A circuit that generates ^n (n is a predetermined positive integer) rank angle pulses, and calculates the next crank angle by sequentially calculating the acceleration of rotation of the crankshaft. A crank angle pulse generation circuit that predicts a generation period of an angular pulse and sequentially sends out the crank angle pulse having the predicted generation period,
a reference oscillator that outputs a clock pulse that serves as a time reference for the crank angle pulse to be generated, and a reference detection pulse (P_i_-_1 , P_i・P_i
__+_1, P_i_+_2...
a second delay element that provides a further fixed delay to the reference detection pulses successively output from the delay element; and an output from the reference oscillator each time the reference detection pulse is sequentially reset by the output from the second delay element. a binary counter that starts counting the clock pulses to be detected; a latch circuit that captures the count contents of the secondary counter at the time when the reference detection pulse is output from the first delay element; Another latch circuit that captures and temporarily holds the temporarily held count contents at the time when the reference detection pulse is input to the first delay element, wherein the reference detection pulse P_i_-_1 is Period T from when the reference detection pulse P_i is output until the reference detection pulse P_i is output
A first latch circuit that temporarily holds the count contents corresponding to _i_−_1 and a first latch circuit that is cascaded thereto and corresponds to a period T_i from outputting the reference detection pulse P_i to outputting the reference detection pulse P_i_+_1. a second latch circuit that temporarily holds the count contents; and the period T_i held in the first latch circuit.

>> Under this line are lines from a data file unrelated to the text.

import Summits.BirchSwinnertonDyer.BirchSwinnertonDyer.Theorems.ThetaPartnerAtTwoSignedTransportAtTwoResidualNaturality
import Summits.BirchSwinnertonDyer.BirchSwinnertonDyer.Theorems.ThetaPartnerAtTwoSignedTransportAtTwoResidualKummer
import Summits.BirchSwinnertonDyer.BirchSwinnertonDyer.Theorems.KatoDescentPotSupersingularFineSelmerLeSignedSelmerTools
import Literature.NumberTheory.EllipticCurves.Kobayashi2003.SignedSelmer
import Literature.NumberTheory.EllipticCurves.Rank1Residual.Predicates
import HarnessLib

/-!
# Transport of a Kummer condition along a homomorphism of local points, for the crux `SignedTransportAtTwo`
# (stmt-BirchSwinnertonDyer-20333, route `ThetaPartnerAtTwo`, line `bridge` v13: the composition `sel2T_of_Ta`)
# (lead prover bsd-wall-tp2-p1 g4; `--supports stmt-BirchSwinnertonDyer-20333`; route-independent, closes nothing)

HONEST FRAMING. THEOREM ONLY (no definition); nothing about any curve is asserted; BSD is not proved by any of this.
No import of any route file.

WHAT. The registered local stub of line `bridge` v12 (`stub_sel2T`: the signed Kummer condition at `2` over `ℚ_∞` transports along
an equivariant `ẽ : W[2^∞][2] ≃ A[2^∞][2]`) is reduced in v13 to the existence of a `Gal(ℚ̄₂/ℚ₂)`-equivariant homomorphism of
LOCAL POINTS `Ψ : W(ℚ̄₂) → A(ℚ̄₂)` carrying `W⁺(ℚ_{n,2})` into `A⁺(ℚ_{n,2})` and restricting to `ẽ` on the residual module
(`stub_sel2Ta`; Kim 2009 Prop. 2.11–2.12 in the currency of points). This file proves the abstract transport step, for any field `K`,
curves `W, A`, prime `p`, subgroup `H ≤ Γ_K`, `K`-embedding `ι : K̄ → K̄_E`, subgroups `B_W ≤ W(K̄_E)`, `B_A ≤ A(K̄_E)`:
`pushH1_mem_localKummerOverOfEmb_of_transport` — if `k_W(c) ∈ Kummer_H(B_W)` for a residual class `c`, `Ψ(B_W) ≤ B_A` and
`Ψ ∘ ι_W = ι_A ∘ ẽ` on `W[p^∞][p]`, then `k_A(ẽ_* c) ∈ Kummer_H(B_A)` (a residual cocycle's witness `Q` — corrected by a coboundary —
goes to `Ψ Q`).

References: [BDKim2009] Prop. 2.11, 2.12; [Kobayashi2003] Def. 1.1; [GreenbergVatsal2000] §2 p. 28.
-/

set_option autoImplicit false
-- D-0017: single-problem summit, so `Summit.BirchSwinnertonDyer.BirchSwinnertonDyer.…` repeats a namespace BY DESIGN.
set_option linter.dupNamespace false

noncomputable section

open scoped Classical AddSubgroup

open WeierstrassCurve NumberField IsDedekindDomain Field Literature Literature.NumberTheory.EllipticCurves
  Literature.NumberTheory.GaloisRepresentations Literature.NumberTheory.EllipticCurves.Kobayashi2003 ZpExtension
  Literature.NumberTheory.EllipticCurves.GreenbergVatsal2000 Literature.NumberTheory.EllipticCurves.Rank1Residual
  Summit.BirchSwinnertonDyer.BirchSwinnertonDyer.Theorems.FineSelmerLeSignedSelmer

namespace Summit.BirchSwinnertonDyer.BirchSwinnertonDyer.Theorems.SignedTransportAtTwo

universe u

section Transport

variable {K : Type u} [Field K] (W A : WeierstrassCurve K) (p : ℕ)
  (H : Subgroup (absoluteGaloisGroup K))
  {E : Type u} [Field E] [Algebra K E] (ι : AlgebraicClosure K →ₐ[K] AlgebraicClosure E)

/-- **Transport of a Kummer condition along an equivariant homomorphism of local points.** Let
`e : W[p^∞][p] ≃+ A[p^∞][p]` be `Γ_K`-equivariant and `Ψ : W(K̄_E) →+ A(K̄_E)` a `Γ_E`-equivariant homomorphism with
`Ψ(B_W) ≤ B_A` and `Ψ ∘ ι_W = ι_A ∘ e` on `W[p^∞][p]`. If the Kummer image of a residual class `c ∈ H¹(H, W[p^∞][p])` lies in the
Kummer condition cut out by `B_W`, then the Kummer image of `e_* c` lies in the one cut out by `B_A`: a residual cocycle `φ₀` of `c`
has `ι_W φ₀(res τ) = τQ − Q` with `pᵏQ ∈ B_W` (cohomologous cocycles differ by `∂t`, absorbed into `Q`), and applying `Ψ` gives
`ι_A e(φ₀(res τ)) = τ ΨQ − ΨQ`, `pᵏ ΨQ ∈ B_A`. (The formal-group step of Kim 2009 Prop. 2.11–2.12, abstracted.)
[cite: BDKim2009, Prop. 2.11 and Prop. 2.12] [cite: Kobayashi2003, Def. 1.1] -/
theorem pushH1_mem_localKummerOverOfEmb_of_transport
    (e : ↥((↥(W.geomPrimaryTorsion p))[(p : ℤ)]) ≃+ ↥((↥(A.geomPrimaryTorsion p))[(p : ℤ)]))
    (he : ∀ (σ : absoluteGaloisGroup K) (x : ↥((↥(W.geomPrimaryTorsion p))[(p : ℤ)])), e (σ • x) = σ • e x)
    (Ψ : localPoints W E →+ localPoints A E)
    (hΨ : ∀ (τ : absoluteGaloisGroup E) (P : localPoints W E), Ψ (τ • P) = τ • Ψ P)
    (BW : AddSubgroup (localPoints W E)) (BA : AddSubgroup (localPoints A E)) (hB : BW.map Ψ ≤ BA)
    (hΨe : ∀ x : ↥((↥(W.geomPrimaryTorsion p))[(p : ℤ)]),
      Ψ (pointsMapOfEmb W ι ((x : W.geomPrimaryTorsion p) : W.geomPoints)) =
        pointsMapOfEmb A ι ((e x : A.geomPrimaryTorsion p) : A.geomPoints))
    (c : subgroupH1 H ↥((↥(W.geomPrimaryTorsion p))[(p : ℤ)]))
    (hc : pushH1 H ((↥(W.geomPrimaryTorsion p))[(p : ℤ)]).subtype (subtype_torsionBy_smul W p) c ∈
      localKummerOverOfEmb W p H ι BW) :
    pushH1 H ((↥(A.geomPrimaryTorsion p))[(p : ℤ)]).subtype (subtype_torsionBy_smul A p)
        (pushH1 H e.toAddMonoidHom he c) ∈ localKummerOverOfEmb A p H ι BA := by
  obtain ⟨φ₀, rfl⟩ := oneCocycleClass_surjective _ c
  obtain ⟨φ, Q, k, hφ, hQ, hτ⟩ := hc
  -- the pushed residual cocycle represents `k(c)`; compare with `φ`
  have hk : pushH1 H ((↥(W.geomPrimaryTorsion p))[(p : ℤ)]).subtype (subtype_torsionBy_smul W p) (oneCocycleClass _ φ₀) =
      oneCocycleClass (discreteTopRep H (W.geomPrimaryTorsion p))
        (contOneCocycles.pullback (ContinuousMonoidHom.id H)
          (resHomOfEquivariant (ContinuousMonoidHom.id H) ((↥(W.geomPrimaryTorsion p))[(p : ℤ)]).subtype
            (fun h x ↦ subtype_torsionBy_smul W p h x)) φ₀) :=
    map_oneCocycleClass _ _ _ φ₀
  have hdiff : oneCocycleClass _ (φ - contOneCocycles.pullback (ContinuousMonoidHom.id H)
      (resHomOfEquivariant (ContinuousMonoidHom.id H) ((↥(W.geomPrimaryTorsion p))[(p : ℤ)]).subtype
        (fun h x ↦ subtype_torsionBy_smul W p h x)) φ₀) = 0 := by
    rw [oneCocycleClass_sub, hφ, hk, sub_self]
  obtain ⟨t, ht⟩ := (oneCocycleClass_eq_zero_iff _ _).mp hdiff
  -- corrected witness `Q' = Q − ι t`
  set Q' : localPoints W E := Q - pointsMapOfEmb W ι ((t : W.geomPrimaryTorsion p) : W.geomPoints) with hQ'
  have hφ₀τ : ∀ τ : localSubgroupOfEmb H ι,
      pointsMapOfEmb W ι (((φ₀.1 (resGalSubgroupOfEmb H ι τ) : ↥((↥(W.geomPrimaryTorsion p))[(p : ℤ)])) :
        W.geomPrimaryTorsion p) : W.geomPoints) = (τ : absoluteGaloisGroup E) • Q' - Q' := by
    intro τ
    have h1 := hτ τ
    have h2 := ht (resGalSubgroupOfEmb H ι τ)
    have h3 : φ.1 (resGalSubgroupOfEmb H ι τ) =
        ((φ₀.1 (resGalSubgroupOfEmb H ι τ) : ↥((↥(W.geomPrimaryTorsion p))[(p : ℤ)])) : W.geomPrimaryTorsion p) +
          ((resGalOfEmb ι (τ : absoluteGaloisGroup E)) • t - t) := by
      have eq1 : (φ - contOneCocycles.pullback (ContinuousMonoidHom.id H)
          (resHomOfEquivariant (ContinuousMonoidHom.id H) ((↥(W.geomPrimaryTorsion p))[(p : ℤ)]).subtype
            (fun h x ↦ subtype_torsionBy_smul W p h x)) φ₀).1 (resGalSubgroupOfEmb H ι τ) =
          φ.1 (resGalSubgroupOfEmb H ι τ) -
            ((φ₀.1 (resGalSubgroupOfEmb H ι τ) : ↥((↥(W.geomPrimaryTorsion p))[(p : ℤ)])) : W.geomPrimaryTorsion p) := rfl
      rw [eq1] at h2
      have h2' : φ.1 (resGalSubgroupOfEmb H ι τ) -
          ((φ₀.1 (resGalSubgroupOfEmb H ι τ) : ↥((↥(W.geomPrimaryTorsion p))[(p : ℤ)])) : W.geomPrimaryTorsion p) =
          (resGalOfEmb ι (τ : absoluteGaloisGroup E)) • t - t := h2
      rw [sub_eq_iff_eq_add'] at h2'
      rw [h2']
    have h4 := congrArg (fun x : W.geomPrimaryTorsion p ↦ pointsMapOfEmb W ι (x : W.geomPoints)) h3
    simp only [AddSubgroup.coe_add, AddSubgroup.coe_sub, map_add, map_sub,
      Literature.NumberTheory.EllipticCurves.primaryComponent.coe_smul, pointsMapOfEmb_smul] at h4
    rw [h4] at h1
    rw [hQ', smul_sub]
    have h5 := h1
    calc pointsMapOfEmb W ι (((φ₀.1 (resGalSubgroupOfEmb H ι τ) : ↥((↥(W.geomPrimaryTorsion p))[(p : ℤ)])) :
          W.geomPrimaryTorsion p) : W.geomPoints)
        = ((τ : absoluteGaloisGroup E) • Q - Q) -
            ((τ : absoluteGaloisGroup E) • pointsMapOfEmb W ι ((t : W.geomPrimaryTorsion p) : W.geomPoints) -
              pointsMapOfEmb W ι ((t : W.geomPrimaryTorsion p) : W.geomPoints)) := by rw [← h5]; abel
      _ = _ := by abel
  obtain ⟨kt, hkt⟩ := exists_pow_smul_geomPrimaryTorsion_eq_zero W (t : W.geomPrimaryTorsion p)
  have hQ'mem : (p ^ (k + kt)) • Q' ∈ BW := by
    have eq : (p ^ (k + kt)) • Q' = (p ^ kt) • ((p ^ k) • Q) := by
      rw [hQ', smul_sub, pow_add, mul_comm, mul_nsmul, mul_nsmul, ← map_nsmul, ← map_nsmul]
      have : p ^ kt • ((t : W.geomPrimaryTorsion p) : W.geomPoints) = 0 := by
        rw [← AddSubmonoidClass.coe_nsmul, hkt, ZeroMemClass.coe_zero]
      rw [this, smul_zero, map_zero, sub_zero, smul_comm]
    rw [eq]
    exact AddSubgroup.nsmul_mem _ hQ _
  -- the pushed class of `e_* c` is represented by `e ∘ φ₀` pushed to `A[p^∞]`
  have hclass : pushH1 H ((↥(A.geomPrimaryTorsion p))[(p : ℤ)]).subtype (subtype_torsionBy_smul A p)
      (pushH1 H e.toAddMonoidHom he (oneCocycleClass _ φ₀)) =
      oneCocycleClass (discreteTopRep H (A.geomPrimaryTorsion p))
        (contOneCocycles.pullback (ContinuousMonoidHom.id H)
          (resHomOfEquivariant (ContinuousMonoidHom.id H) ((↥(A.geomPrimaryTorsion p))[(p : ℤ)]).subtype
            (fun h x ↦ subtype_torsionBy_smul A p h x))
          (contOneCocycles.pullback (ContinuousMonoidHom.id H)
            (resHomOfEquivariant (ContinuousMonoidHom.id H) e.toAddMonoidHom (fun h x ↦ he h x)) φ₀)) := by
    have h1 : pushH1 H e.toAddMonoidHom he (oneCocycleClass _ φ₀) = oneCocycleClass _
        (contOneCocycles.pullback (ContinuousMonoidHom.id H)
          (resHomOfEquivariant (ContinuousMonoidHom.id H) e.toAddMonoidHom (fun h x ↦ he h x)) φ₀) :=
      map_oneCocycleClass _ _ _ φ₀
    rw [h1]
    exact map_oneCocycleClass _ _ _ _
  rw [hclass]
  refine ⟨_, Ψ Q', k + kt, rfl, ?_, fun τ ↦ ?_⟩
  · rw [← map_nsmul]
    exact hB ⟨_, hQ'mem, rfl⟩
  · rw [contOneCocycles.pullback_apply, contOneCocycles.pullback_apply]
    change pointsMapOfEmb A ι ((e (φ₀.1 (resGalSubgroupOfEmb H ι τ)) : A.geomPrimaryTorsion p) : A.geomPoints) =
      (τ : absoluteGaloisGroup E) • Ψ Q' - Ψ Q'
    rw [← hΨe, hφ₀τ τ, map_sub, hΨ]

end Transport

end Summit.BirchSwinnertonDyer.BirchSwinnertonDyer.Theorems.SignedTransportAtTwo

end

____1 and the period T held in the second latch circuit
The calculation 2T_i-T_i_-_1 is performed with each input as _i to calculate the period T_i_+_1 from the output of the reference detection pulse P_i_+_1 to the output of the reference detection pulse P_i_+_2, and represent the value of the period T_i_+_1. an arithmetic circuit that outputs a bit pattern obtained by dividing a binary bit string by the 2^n; one side inputting the bit pattern from the arithmetic circuit, and the other inputting the clock pulse from the reference oscillator; A crank angle pulse generation circuit comprising: a comparison circuit that sequentially generates crank angle pulses having a period such that the 2^n pulse train falls within a period T_i_+_1.